На торжественной линейке перед посадкой на корабль дети стояли с рюкзаками за спиной, и по их лицам Йоси видел, что им очень хочется показать ему — воину, прибывшему к ним из самой Эрец-Исраэль, — что они полностью готовы к предстоящей операции. «Дети, — сказал он мне как-то раз, — главные герои всей этой истории».

Йоси всегда считал, и продолжает верить в это до сих пор, что возложенная на него в то время миссия была — без преувеличения — священной. Пусть даже это определение и может сейчас показаться кому-то чересчур высокопарным.

Йоси помнит, как люди постоянно таскали с собой буханки хлеба. Он видел их повсюду — и в лагерях, и на «Эксодусе». Причем даже тогда, когда людям хотелось есть, они этот хлеб все равно не трогали.

Помнит Йоси и то, что репатрианты не желали расставаться с вещами, которые напоминали им о собственном доме — пусть даже воображаемом, о котором они мечтали. Это могло быть что угодно — старая одежда, подсвечник, лампа, выцветшая фотография, кольцо, крест, четки…

И Йоси никогда не забудет услышанные в лагере рассказы.

В одном из бараков он познакомился с мальчиком, который зарабатывал на жизнь, торгуя обувью, снятой им же с трупов, а на вырученные деньги покупал хлеб и газеты, чтобы накрывать ими тех, кого он разувал. Этот мальчик рассказал Йоси, что в мае 1944 года при депортации из Пластова их привели к поезду, возле которого стоял оркестр и играл танго, причем все музыканты были в лагерных робах. Когда же он сидел в лагере, немцы выносили на улицу патефоны, взятые из домов евреев, и ставили пластинки с вальсами и маршами.
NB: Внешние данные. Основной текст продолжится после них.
import Summits.QuantumFields.YangMills.Theorems.BalabanUVNodesN15KingModelAnalyticDeterminantVolumeLawFull
import Summits.QuantumFields.YangMills.Theorems.BalabanUVNodesN15KingModelCovariantBlockSmallField
import HarnessLib

/-!
# BalabanUVNodes ∕ N15 — THE KING-MODEL RUNG (PART Ϯ-o): THE BLOCK TERM IS ℓ¹-LIPSCHITZ IN THE BACKGROUND, η-UNIFORMLY — `|Re tr(A₀(W)⁻¹·a(P(U) − P(V)))| ≤ (2a|n|∕m²)·Σ_b‖U(b) − V(b)‖`:
# each diagonal entry of `Q(U)GQ(U)^* − Q(V)GQ(V)^*` at block `y` moves by at most `(2∕m²)·F_y`, `F_y = Σ_{contour bonds of y}‖U(b)−V(b)‖` (the transports TELESCOPE along the contours,
# the rows of `Q` have norm `L^{−(d+1)∕2}`, the `L^{d+1}` paths of a block each see only their own bonds), and every bond belongs to one block's contours — PART Ϯ-c's crude `a|n|#Z∕m²`
# becomes `2a|n|‖U−V‖_{ℓ¹}∕m²`: LOCAL and LIPSCHITZ at once, with no `L`-dependence
# (Track A, DAG node N15 = NE2; FAN-OUT v1.1 §N15 s3 «KING-MODEL RUNG … + what the curved case adds»; count-neutral)

HONEST FRAMING.  Count-neutral (cell `pub-ymgap`, seat `pub-ymgap-dag-n15-e` g54; `--supports stmt-QuantumFields-27247 --as helper` = K3ᴬ, KEY MAP v3).  King's one-level comparison model,
Bałaban's covariant block mean `Q(U)` on a tree contour system `T` (PART Ϥ), unitary `U, V, W`, `a ≥ 0`, `c ≥ 0`, `m² > 0`, any fibre `𝕜ⁿ`.  Finite-matrix bookkeeping; NOT Bałaban's (3.42);
NOT a node discharge (N15 of record untouched); nothing continuum ∕ ℝ⁴ ∕ OS ∕ Clay.

CONTENT.  §1 ★ `norm_treeHol_sub_le_pathSum` (`‖U(Γ_{y,x_j}) − V(Γ_{y,x_j})‖ ≤ Σ_{bonds of Γ_{y,x_j}}‖U(b)−V(b)‖` — Ϥ-n's telescoping in PATH-SUM form, Ϥ-a `pathSum`), ★ `norm_treeHol_sub_le_blockSum`
(`≤ F_y := Σ_{z ≠ root}‖U(bond_y z) − V(bond_y z)‖`, Ϥ-a `pathSum_le_sum`), ★ `sum_blockSum_le_sum_bonds` (`Σ_y F_y ≤ Σ_b‖U(b) − V(b)‖`, Ϥ-b `treeBond_injective`); §2 `sum_norm_sq_row_le_opNorm_sq`
(`Σ_k‖B_{ik}‖² ≤ ‖B‖²`), `norm_sq_conjTranspose_mulVec_single` (`‖Aᴴe_p‖² = Σ_x‖A_{px}‖²`), ★ `norm_sq_conjTranspose_covQ_sub_mulVec_single_le` (`‖(Q(U)−Q(V))ᴴe_{(y,i)}‖² ≤ L^{−(d+1)}F_y²`),
`norm_sq_conjTranspose_covQ_mulVec_single` (`‖Q(U)ᴴe_p‖² = L^{−(d+1)}`); §3 ★★ **`abs_re_sandwich_diag_sub_le`** (`|Re(Q(U)GQ(U)^*)_{pp} − Re(Q(V)GQ(V)^*)_{pp}| ≤ (2∕m²)F_y`, `G = A₀(W)⁻¹`);
§4 ★★★ **`abs_re_trace_mul_blockProjU_sub_le_l1`** (`|Re tr(G(P(U) − P(V)))| ≤ (2|n|∕m²)·Σ_b‖U(b) − V(b)‖`).

PRIOR TREE ART (by name, not restated): Ϥ-a `pathSum`∕`pathSum_of_ne_root`∕`pathSum_le_sum`∕`pathSum_nonneg`, Ϥ-b `treeHol_of_ne_root`∕`treeHol_mem_unitaryGroup`∕`treeBond_injective`∕`covQ_apply_site`,
Ϥ-n `norm_mul_sub_mul_le_of_unitary`, Ϥ-k `sum_norm_sq_conjTranspose_covQ_mulVec`∕`re_quadForm_kingQadjU_sandwich`, Ϯ-c `norm_toLp_fullOpU_inv_mulVec_le`∕`sandwich_diag_eq_quadForm`∕
`norm_toLp_single_one`∕`trace_mul_blockProjU_eq`, Ͱ `re_star_dotProduct_le_norm_mul_norm`, `King1986.Torus.blockEquiv`, Mathlib `Matrix.l2_opNorm_mulVec`∕`l2_opNorm_conjTranspose`.
Dedup (rg at filing): basename 0 files; `norm_treeHol_sub_le_pathSum|norm_treeHol_sub_le_blockSum|sum_blockSum_le_sum_bonds|norm_sq_conjTranspose_covQ_sub_mulVec_single_le|abs_re_sandwich_diag_sub_le|abs_re_trace_mul_blockProjU_sub_le_l1` 0 tree files.
Locators: [King1986] (2.11)–(2.14) p.653, (4.5) p.670; [Balaban1985BackgroundPropagators] (3.19) p.393, (3.24)–(3.25) p.394; [Balaban1984PropagatorsI] (1.7) p.18 (tree contours).  0 `sorry`, 0 `def`.
-/

noncomputable section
Еще один мальчик был сыном раввина и спасся, прожив всю войну в монастыре. Когда за ним пришли и рассказали ему, что произошло, он на какое-то время потерял рассудок.

Третий мальчик рассказав, что, когда ему было девять лет, родители положили его в чемодан с дырками — чтобы он мог дышать — и выбросили на ходу из поезда, битком набитого евреями. Его нашли и воспитали какие-то крестьяне. Он прибыл в лагерь с маленьким крестиком, который его приемные родители попросили отвезти в Иерусалим.
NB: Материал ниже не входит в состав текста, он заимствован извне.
/-- `div (θ eᵢ) = ∂ᵢθ = 0` when `θ` is invariant along the `i`-th axis: parallel streamwise-invariant
fields are incompressible (Drazin 2002, Ex. 8.8: `x`-independent perturbations).
[cite: Drazin2002, Ex. 8.8 (x-independent perturbations of a parallel flow)] -/
theorem Torus.isDivFree_smul_single_of_forall_add_single {θ : UnitAddTorus d → ℝ} {i : d}
    (hinv : ∀ (s : UnitAddCircle) (x : UnitAddTorus d), θ (x + Pi.single i s) = θ x) :
    Torus.IsDivFree (fun y => θ y • EuclideanSpace.single i (1 : ℝ)) := fun x => by
  rw [Torus.divergence_smul_single θ i x, Torus.partialDeriv_eq_zero_of_forall_add_single hinv]

/-- A parallel shear flow `u = U eᵢ` with `U` independent of `xᵢ` is divergence free (Drazin 2002 §8.1:
plane parallel flows are exact incompressible flows). [cite: Drazin2002, §8.1 (plane parallel flow U(z) i)] -/
theorem Torus.isDivFree_of_parallel_of_forall_add_single {v : UnitAddTorus d → EuclideanSpace ℝ d} {i : d}
    (hdir : ∀ x, v x = (v x i) • EuclideanSpace.single i (1 : ℝ))
    (hinv : ∀ (s : UnitAddCircle) (x : UnitAddTorus d), v (x + Pi.single i s) = v x) :
    Torus.IsDivFree v := by
  have hfun : v = fun y => (v y i) • EuclideanSpace.single i (1 : ℝ) := funext hdir
  rw [hfun]
  exact Torus.isDivFree_smul_single_of_forall_add_single fun s x => by
    simp only [hinv s x]

end Parallel

/-! ### Space translation of jointly smooth fields -/

section Translate

variable {F : Type*} [NormedAddCommGroup F] [NormedSpace ℝ F]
Четвертый мальчик рассказал, что, когда их освободили, он выполз из-под горы трупов и закричал: «Эй! Есть тут кто-нибудь живой? Ну хоть кто-нибудь!» — и из этой горы вдруг стали вылезать и набрасываться на еду, принесенную солдатами-освободителями, существа, напоминавшие скелеты.

Пятый же мальчик, Й. Полак, рассказал Йоси, что он происходил из богатой и образованной варшавской семьи. Во время войны ему удалось скрыть свое происхождение и попасть в польский трудовой лагерь. После войны он вернулся в Варшаву, но никого из своих родственников там не нашел, а поляки, занявшие их дом, выгнали его, заявив, что он убил Иисуса Христа. В конце концов он оказался во Франции. Он задавал Йоси много вопросов об Иерусалимском университете на Ар-Ацофим.